To be fair, I initially designed this circuit to provide +5V and -10V for an external circuit. It worked well (at least, not counting the inrush current issue, but that was solved by limiting I_ADJ for each of the ICs). For the op-amps, I was worried about powering them using +5V from the positive voltage output (moreso since the positive output can be adjusted to something higher), so that drop-in regulator was used to solve that issue. INA293 can handle a 22-volt supply voltage, so with 15 volts across it (5-|-10|), it worked.

I'm not sure about the sum magnitude currents, but if I recall correctly, my circuit assumes 3-amps max on each regulator. They were designed around that limitation, and most of my applications don't even draw that much current at all. Ripple-wise, I measured it with an oscilloscope, and it doesn't appear to be a lot of ripple from what I can measure. If I may, what are you using to determine efficiency here?
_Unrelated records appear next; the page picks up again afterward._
/-
Copyright (c) 2026 the pub-hodgecm-mathlib formalisation cell (harness21).  Track B «K2-LIT» prover seat hodgecm-mathlib-K2E3-p21 (g0), 2026-09-03: the WILD twin of ★ 56-B3(55-B)
FILE 1 `F0P3cStCharTSHorocyclesAtDatumRamified` §2 (the horocycle index of vertices ∕ edges) at a ramified CM place of ANY residue characteristic — rung 5 of the «★73-W» tower
(dealer K2E3-plan (g1) DEALS BATCH #1 ∕ SYNC 22:07:32Z; census K2/STATUS 22:06:26Z).
-/
import Summits.HodgeConjecture.HodgeConjecture.Theorems.F0P3cStCharTSHorocyclesAtDatumRamified  -- ★ 56-B3(55-B) FILE 1 (F0P3a-p06 (g26)): §1 `_of_involution` torus letters BY NAME (place-free); brings ★ B-1 (`mem_cmBorelTriple_{N,M,P}_iff`, `mapEdgeSet_actionHom_mul`), ★ R1, ★ B1
import Literature.NumberTheory.Automorphic.UnitaryLatticeTreeHorosphereTransversalWild            -- ★ p855217 (this seat): (H5) ∕ (H6₂) ∕ (H7e) ∕ (H7!e) `_of_ramified` at a ramified quadratic datum of any residue characteristic
import HarnessLib

/-!
# «★73-W» tower, rung 5 — THE WILD TWIN of ★ 56-B3(55-B) FILE 1 §2 «HOROCYCLES AT THE DATUM»: the horocycle index of vertices ∕ edges of the `U(Φ₃)(L⁺_v)` tree at a ramified place of
# ANY residue characteristic (Bruhat–Tits 1972 §10; Serre, *Trees* II.1.1)

Cell `pub/hodgecm-mathlib` (D-0151), Track B «K2-LIT», crux H413 = `stmt-HodgeConjecture-24833`; lane `--kind proof --supports stmt-HodgeConjecture-24833 --as helper` (THEOREMS ONLY: no
definition ∕ instance ∕ notation ∕ named fact ∕ `sorry`; count-neutral).  Namespace `Summit.HodgeConjecture.HodgeConjecture.Cruxes.H413.K2E3WildHorocyclesAtDatum`.
★ `F0P3cStCharTSHorocyclesAtDatumRamified` §1 (`…_of_involution`: the torus translation `τ`, `eA τ = diag(ϖ, 1, (σ_w ϖ)⁻¹)`, and its two corollaries) is PLACE-FREE already and is used BY
NAME; its §2 (the horocycle-index heads (X1v)∕(X1e)) reads the TAME letters `(hσϖ : σ_w ϖ = −ϖ) (hres) (h2 : |2|_w = 1) (hnorm)` through (T-II) ★ `…HorosphereTransversalRamified`.  This
file re-issues §2 with those four letters replaced IN THEIR SLOT by the RAMIFIED-DATUM letters `(heven) {d t} (hd : |ϖ − σ_w ϖ| = |ϖ|^d) (h1d) (h2t : |2|_w = |ϖ|^t)` (the conjuncts of Track A's
`IsRamifiedQuadraticDatum σ_w ϖ d t`, available at EVERY ramified CM place and ANY uniformiser by ★ `F0P3cDyRamWildPlaceDatum.exists_isRamifiedQuadraticDatum_of_placesOver`), the (T-II)
calls replaced by ★ p855217 (T-II-W) `…_of_ramified`; every other binder and both conclusions VERBATIM; proofs = ★'s token for token.
HONEST LABEL: count-neutral datum helper of the WILD road (K2E3-p21's census: 18 Summits-side re-letterings between ★ p854998 and «★73-W»); h413 OPEN; HC_CM is proved only modulo the
7 printed citations (2 remaining named inputs hLiu418 = stmt-HodgeConjecture-24832, h413 = stmt-HodgeConjecture-24833) until rung 0 closes; nothing printed is asserted here.

* §1 `exists_horocycleIndex_vertices_of_ramified` ((X1v)), `exists_horocycleIndex_edges_of_ramified` ((X1e)).

## References
* [BruhatTits1972] F. Bruhat, J. Tits, *Groupes réductifs sur un corps local I*, Publ. Math. IHÉS 41 (1972), §10.
* [Serre1980Trees] J.-P. Serre, *Trees* (1980), Ch. II §1.1, Ch. I §6.4.
* [Rogawski1990] J. D. Rogawski, *Automorphic Representations of Unitary Groups in Three Variables*, Ann. of Math. Stud. 123 (1990), §1.10 p. 9, §4.5 p. 45.
* [Tits1979] J. Tits, *Reductive groups over local fields*, PSPM 33.1 (1979), §2.7 (p. 48), §2.10 (p. 49).
-/

set_option autoImplicit false
-- the mandated namespace has the single-problem summit's repeated segment (`HodgeConjecture.HodgeConjecture`)
set_option linter.dupNamespace false

noncomputable section

open NumberField IsDedekindDomain
open scoped Valued WithZero Matrix MatrixGroups
open Literature.NumberTheory.Rogawski1990 Literature.NumberTheory.Automorphic Literature.NumberTheory.Automorphic.UnitaryGroup
open Literature.NumberTheory.Automorphic.UnitaryLatticeTree Literature.NumberTheory.Automorphic.HermitianLattice

namespace Summit.HodgeConjecture.HodgeConjecture.Cruxes.H413.K2E3WildHorocyclesAtDatum

open Summit.HodgeConjecture.HodgeConjecture.Cruxes.H413.F0P3cStCharTSHorocyclesAtDatum
open Summit.HodgeConjecture.HodgeConjecture.Cruxes.H413.F0P3cStCharTSHorocyclesAtDatumRamified

/-! ## §1 THE HOROCYCLE INDEX AT THE DATUM at a ramified place of ANY residue characteristic (`_of_ramified`: the datum letters `heven hd h1d h2t`) -/

section Horocycle

variable (L : Type) [Field L] [NumberField L] [IsCMField L] (v : HeightOneSpectrum (𝓞 ↥(maximalRealSubfield L)))
  (w : PlacesOver L v) (hw : IsCMField.complexConj L • w.1 = w.1) {ϖ : w.1.adicCompletion L}
  (eA : Gqs L v ≃ₜ* ↥(unitaryGroupOfForm (galAdicCompletionMap (L := L) (IsCMField.complexConj L) hw) ((StdForm.antidiagonal 3).over (w.1.adicCompletion L))))
  (heA : ∀ g : Gqs L v,
    ((eA g : ↥(unitaryGroupOfForm (galAdicCompletionMap (L := L) (IsCMField.complexConj L) hw) ((StdForm.antidiagonal 3).over (w.1.adicCompletion L)))) :
        GL (Fin 3) (w.1.adicCompletion L)) =
      ((localNonsplitEquiv (IsCMField.complexConj L) (qsForm L) (IsCMField.complexConj_ne_one L) w hw g :
        ↥(unitaryGroupOfForm (galAdicCompletionMap (L := L) (IsCMField.complexConj L) hw) (placeForm (qsForm L) w.1))) : GL (Fin 3) (w.1.adicCompletion L)))
  {a : Gqs L v →* ((latticeGraph (galAdicCompletionMap (L := L) (IsCMField.complexConj L) hw) ϖ ((StdForm.antidiagonal 3).over (w.1.adicCompletion L))) ≃g
    (latticeGraph (galAdicCompletionMap (L := L) (IsCMField.complexConj L) hw) ϖ ((StdForm.antidiagonal 3).over (w.1.adicCompletion L))))}
  (ha : ∀ g, a g = latticeGraphIso (galAdicCompletionMap (L := L) (IsCMField.complexConj L) hw) ϖ ((StdForm.antidiagonal 3).over (w.1.adicCompletion L)) (eA g))
  (A : ℤ → {M : Submodule 𝒪[(w.1.adicCompletion L)] (Fin 3 → (w.1.adicCompletion L)) //
    IsVertex (galAdicCompletionMap (L := L) (IsCMField.complexConj L) hw) ϖ ((StdForm.antidiagonal 3).over (w.1.adicCompletion L)) M})
  (hA0 : ∀ c : ℤ, (A (2 * c)).1 = latt (Matrix.diagonal ![ϖ ^ c, (1 : w.1.adicCompletion L), ϖ ^ (-c)]))
  (hA1 : ∀ c : ℤ, (A (2 * c + 1)).1 = latt (Matrix.diagonal ![ϖ ^ (c + 1), (1 : w.1.adicCompletion L), ϖ ^ (-c)]))

include heA ha hA0 hA1 in
/-- **(X1v) THE HOROCYCLE INDEX OF A VERTEX AT THE DATUM at a ramified place (tame or WILD)**: functions `idx : 𝓥 → ℤ`, `tr : 𝓥 → N(L⁺_v)` with `tr x · A (idx x) = x`, `idx` invariant under
`N(L⁺_v)` and `idx (A j) = j` ((T-II-W) (H5)(H6₂) `_of_ramified` pulled back along `eA`).  Twin of ★ `exists_horocycleIndex_vertices`, conclusion VERBATIM. [cite: BruhatTits1972, §10]
[cite: Serre1980Trees, II.1.1] [cite: Rogawski1990, §4.5 p. 45] [cite: Tits1979, §2.4] -/
theorem exists_horocycleIndex_vertices_of_ramified
    (hσ : ∀ x, (galAdicCompletionMap (L := L) (IsCMField.complexConj L) hw) ((galAdicCompletionMap (L := L) (IsCMField.complexConj L) hw) x) = x)
    (hvσ : ∀ x, Valued.v ((galAdicCompletionMap (L := L) (IsCMField.complexConj L) hw) x) = Valued.v x) (hϖ : Valued.v ϖ = WithZero.exp (-1 : ℤ))
    (heven : ∀ x : (w.1.adicCompletion L), (galAdicCompletionMap (L := L) (IsCMField.complexConj L) hw) x = x → x ≠ 0 → ∃ n : ℤ, Valued.v x = WithZero.exp (2 * n))
    {d t : ℕ} (hd : Valued.v (ϖ - (galAdicCompletionMap (L := L) (IsCMField.complexConj L) hw) ϖ) = Valued.v ϖ ^ d) (h1d : 1 ≤ d)
    (h2t : Valued.v (2 : (w.1.adicCompletion L)) = Valued.v ϖ ^ t)
    :
    ∃ (idx : {M : Submodule 𝒪[(w.1.adicCompletion L)] (Fin 3 → (w.1.adicCompletion L)) //
        IsVertex (galAdicCompletionMap (L := L) (IsCMField.complexConj L) hw) ϖ ((StdForm.antidiagonal 3).over (w.1.adicCompletion L)) M} → ℤ)
      (tr : {M : Submodule 𝒪[(w.1.adicCompletion L)] (Fin 3 → (w.1.adicCompletion L)) //
        IsVertex (galAdicCompletionMap (L := L) (IsCMField.complexConj L) hw) ϖ ((StdForm.antidiagonal 3).over (w.1.adicCompletion L)) M} → Gqs L v),
      (∀ x, tr x ∈ (cmBorelTriple L 3 v : ParabolicTriple (Gqs L v)).N) ∧ (∀ x, a (tr x) (A (idx x)) = x) ∧
      (∀ n ∈ (cmBorelTriple L 3 v : ParabolicTriple (Gqs L v)).N, ∀ x, idx (a n x) = idx x) ∧ (∀ j : ℤ, idx (A j) = j) := by
  have hex := fun x => exists_mem_unipotentU_latticeGraphIso_apartmentEnum_eq_of_ramified hσ hvσ hϖ heven hd h1d h2t A hA0 hA1 x
  choose n hn j hj using hex
  refine ⟨j, fun x => eA.symm (n x), fun x => ?_, fun x => ?_, fun g hg x => ?_, fun i => ?_⟩
  · rw [mem_cmBorelTriple_N_iff L v w hw eA heA, ContinuousMulEquiv.apply_symm_apply]; exact hn x
  · rw [ha, ContinuousMulEquiv.apply_symm_apply]; exact hj x
  · have hg' := (mem_cmBorelTriple_N_iff L v w hw eA heA g).1 hg
    have h1 : latticeGraphIso (galAdicCompletionMap (L := L) (IsCMField.complexConj L) hw) ϖ ((StdForm.antidiagonal 3).over (w.1.adicCompletion L))
        (eA g * n x) (A (j x)) = a g x := by
      rw [latticeGraphIso_mul_apply, hj x, ha]
    exact eq_of_mem_unipotentU_of_latticeGraphIso_apartmentEnum_eq₂_of_ramified hσ hvσ hϖ heven hd h1d h2t A hA0 hA1 (hn (a g x)) (mul_mem hg' (hn x))
      ((hj (a g x)).trans h1.symm)
  · exact eq_of_mem_unipotentU_of_latticeGraphIso_apartmentEnum_eq₂_of_ramified hσ hvσ hϖ heven hd h1d h2t A hA0 hA1 (hn (A i)) (one_mem _)
      ((hj (A i)).trans (latticeGraphIso_one_apply _).symm)

include heA ha hA0 hA1 in
set_option maxHeartbeats 1600000 in  -- statement-level `whnf` on the datum edge type `⟨s(A j, A (j+1)), _⟩` over the CM carriers (= ★ B-1's budget, measured there)
/-- **(X1e) THE HOROCYCLE INDEX OF AN EDGE AT THE DATUM at a ramified place (tame or WILD)**: `idx₁ : 𝓔 → ℤ`, `tr₁ : 𝓔 → N(L⁺_v)` with `tr₁ d · {A (idx₁ d), A (idx₁ d + 1)} = d`, `idx₁`
invariant under `N(L⁺_v)`, `idx₁ {A j, A (j+1)} = j` ((T-II-W) (H7e)(H7!e) `_of_ramified` along `eA`; edge certificates ★ B1 `…_succ_of_involution`, proof-irrelevant).  Twin of ★
`exists_horocycleIndex_edges`, conclusion VERBATIM. [cite: BruhatTits1972, §10] [cite: Serre1980Trees, II.1.1] [cite: Tits1979, §2.4] -/
theorem exists_horocycleIndex_edges_of_ramified
    (hσ : ∀ x, (galAdicCompletionMap (L := L) (IsCMField.complexConj L) hw) ((galAdicCompletionMap (L := L) (IsCMField.complexConj L) hw) x) = x)
    (hvσ : ∀ x, Valued.v ((galAdicCompletionMap (L := L) (IsCMField.complexConj L) hw) x) = Valued.v x) (hϖ : Valued.v ϖ = WithZero.exp (-1 : ℤ))
    (heven : ∀ x : (w.1.adicCompletion L), (galAdicCompletionMap (L := L) (IsCMField.complexConj L) hw) x = x → x ≠ 0 → ∃ n : ℤ, Valued.v x = WithZero.exp (2 * n))
    {d t : ℕ} (hd : Valued.v (ϖ - (galAdicCompletionMap (L := L) (IsCMField.complexConj L) hw) ϖ) = Valued.v ϖ ^ d) (h1d : 1 ≤ d)
    (h2t : Valued.v (2 : (w.1.adicCompletion L)) = Valued.v ϖ ^ t)
    :
    ∃ (idx₁ : (latticeGraph (galAdicCompletionMap (L := L) (IsCMField.complexConj L) hw) ϖ ((StdForm.antidiagonal 3).over (w.1.adicCompletion L))).edgeSet → ℤ)
      (tr₁ : (latticeGraph (galAdicCompletionMap (L := L) (IsCMField.complexConj L) hw) ϖ ((StdForm.antidiagonal 3).over (w.1.adicCompletion L))).edgeSet → Gqs L v),
      (∀ d, tr₁ d ∈ (cmBorelTriple L 3 v : ParabolicTriple (Gqs L v)).N) ∧
      (∀ d, (a (tr₁ d)).mapEdgeSet ⟨s(A (idx₁ d), A (idx₁ d + 1)), (SimpleGraph.mem_edgeSet _).2 (latticeGraph_adj_apartmentEnum_succ_of_involution hσ hvσ hϖ A hA0 hA1 (idx₁ d))⟩ = d) ∧
      (∀ n ∈ (cmBorelTriple L 3 v : ParabolicTriple (Gqs L v)).N, ∀ d, idx₁ ((a n).mapEdgeSet d) = idx₁ d) ∧
      (∀ j : ℤ, idx₁ ⟨s(A j, A (j + 1)), (SimpleGraph.mem_edgeSet _).2 (latticeGraph_adj_apartmentEnum_succ_of_involution hσ hvσ hϖ A hA0 hA1 j)⟩ = j) := by
  have hex := fun d => exists_mem_unipotentU_mapEdgeSet_apartmentEnum_eq_of_ramified hσ hvσ hϖ heven hd h1d h2t A hA0 hA1 d
  choose n hn j hj using hex
  refine ⟨j, fun d => eA.symm (n d), fun d => ?_, fun d => ?_, fun g hg d => ?_, fun i => ?_⟩
  · rw [mem_cmBorelTriple_N_iff L v w hw eA heA, ContinuousMulEquiv.apply_symm_apply]; exact hn d
  · rw [ha, ContinuousMulEquiv.apply_symm_apply]; exact hj d
  · have hg' := (mem_cmBorelTriple_N_iff L v w hw eA heA g).1 hg
    have h1 : (latticeGraphIso (galAdicCompletionMap (L := L) (IsCMField.complexConj L) hw) ϖ ((StdForm.antidiagonal 3).over (w.1.adicCompletion L))
        (eA g * n d)).mapEdgeSet ⟨s(A (j d), A (j d + 1)), (SimpleGraph.mem_edgeSet _).2 (latticeGraph_adj_apartmentEnum_succ_of_involution hσ hvσ hϖ A hA0 hA1 (j d))⟩ = (a g).mapEdgeSet d := by
      rw [← ContinuousMulEquiv.apply_symm_apply eA (n d), ← map_mul, ← ha, mapEdgeSet_actionHom_mul L v w hw eA ha, ha (eA.symm (n d)),
        ContinuousMulEquiv.apply_symm_apply, hj d]
    exact eq_of_mem_unipotentU_of_mapEdgeSet_apartmentEnum_eq_of_ramified hσ hvσ hϖ heven hd h1d h2t A hA0 hA1 (hn ((a g).mapEdgeSet d)) (mul_mem hg' (hn d))
      ((hj ((a g).mapEdgeSet d)).trans h1.symm)
  · refine eq_of_mem_unipotentU_of_mapEdgeSet_apartmentEnum_eq_of_ramified hσ hvσ hϖ heven hd h1d h2t A hA0 hA1 (hn _) (one_mem _) ((hj _).trans ?_)
    apply Subtype.ext
    change _ = Sym2.map (latticeGraphIso (galAdicCompletionMap (L := L) (IsCMField.complexConj L) hw) ϖ ((StdForm.antidiagonal 3).over (w.1.adicCompletion L)) 1) s(A i, A (i + 1))
    rw [Sym2.map_mk, latticeGraphIso_one_apply, latticeGraphIso_one_apply]

end Horocycle


end Summit.HodgeConjecture.HodgeConjecture.Cruxes.H413.K2E3WildHorocyclesAtDatum

end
I keep on thinking that I'll have to reinvent the wheel, but if the only limitation is the input voltage (which I'll have to test with my bench supply), then that's all I need to do. With a 13.8 voltage supply, I could output +10 and -10 volts. If I go with an 18-volt input, the circuit should be able to output that (well....maybe not with those feedback resistor values). I've been running a simulation of it, and it seems to work. Technically, it should work with 20-volts, and if that works in hardware, then all I'll need to do is to just add a soft-starter to limit the in-rush current.

Then, yeah, the INA293 is really close to its limits there. Regarding the negative current measurement, how would you redesign it? Plus, you mentioned the use of an op-amp for the sense voltage for the regulator. Are you referring to a current sense op-amp like what I have? I just have it so it turns on an LED when it reaches a certain current limit, but are you talking about feeding that alert voltage back to the feedback node?


Thanks for the notes about hysteresis. That would definitely help in this case. I'll have to research that more.

[T3sl4co1l]

Would look something like this,



Example values are given, say V(FB) = 2.5 so that's what the opamp output will also be.  Resistor ratio being as shown, output will then be -12.5V.  Adjust accordingly for desired output.  Which can be varying resistors, or adding a voltage offset to the FB pin -- this is a good way to connect an MCU + DAC to a power supply for example.

A boost/flyback controller is used, while the topology is Cuk.  SEPIC is simply flipping around the diode, and swapping GND/VOUT around the transformer/diode.  (So you see, simultaneous SEPIC and Cuk is possible, and it's a convenient way to get bipolar (tracking) supplies from a single regulator, if that were what you were after.)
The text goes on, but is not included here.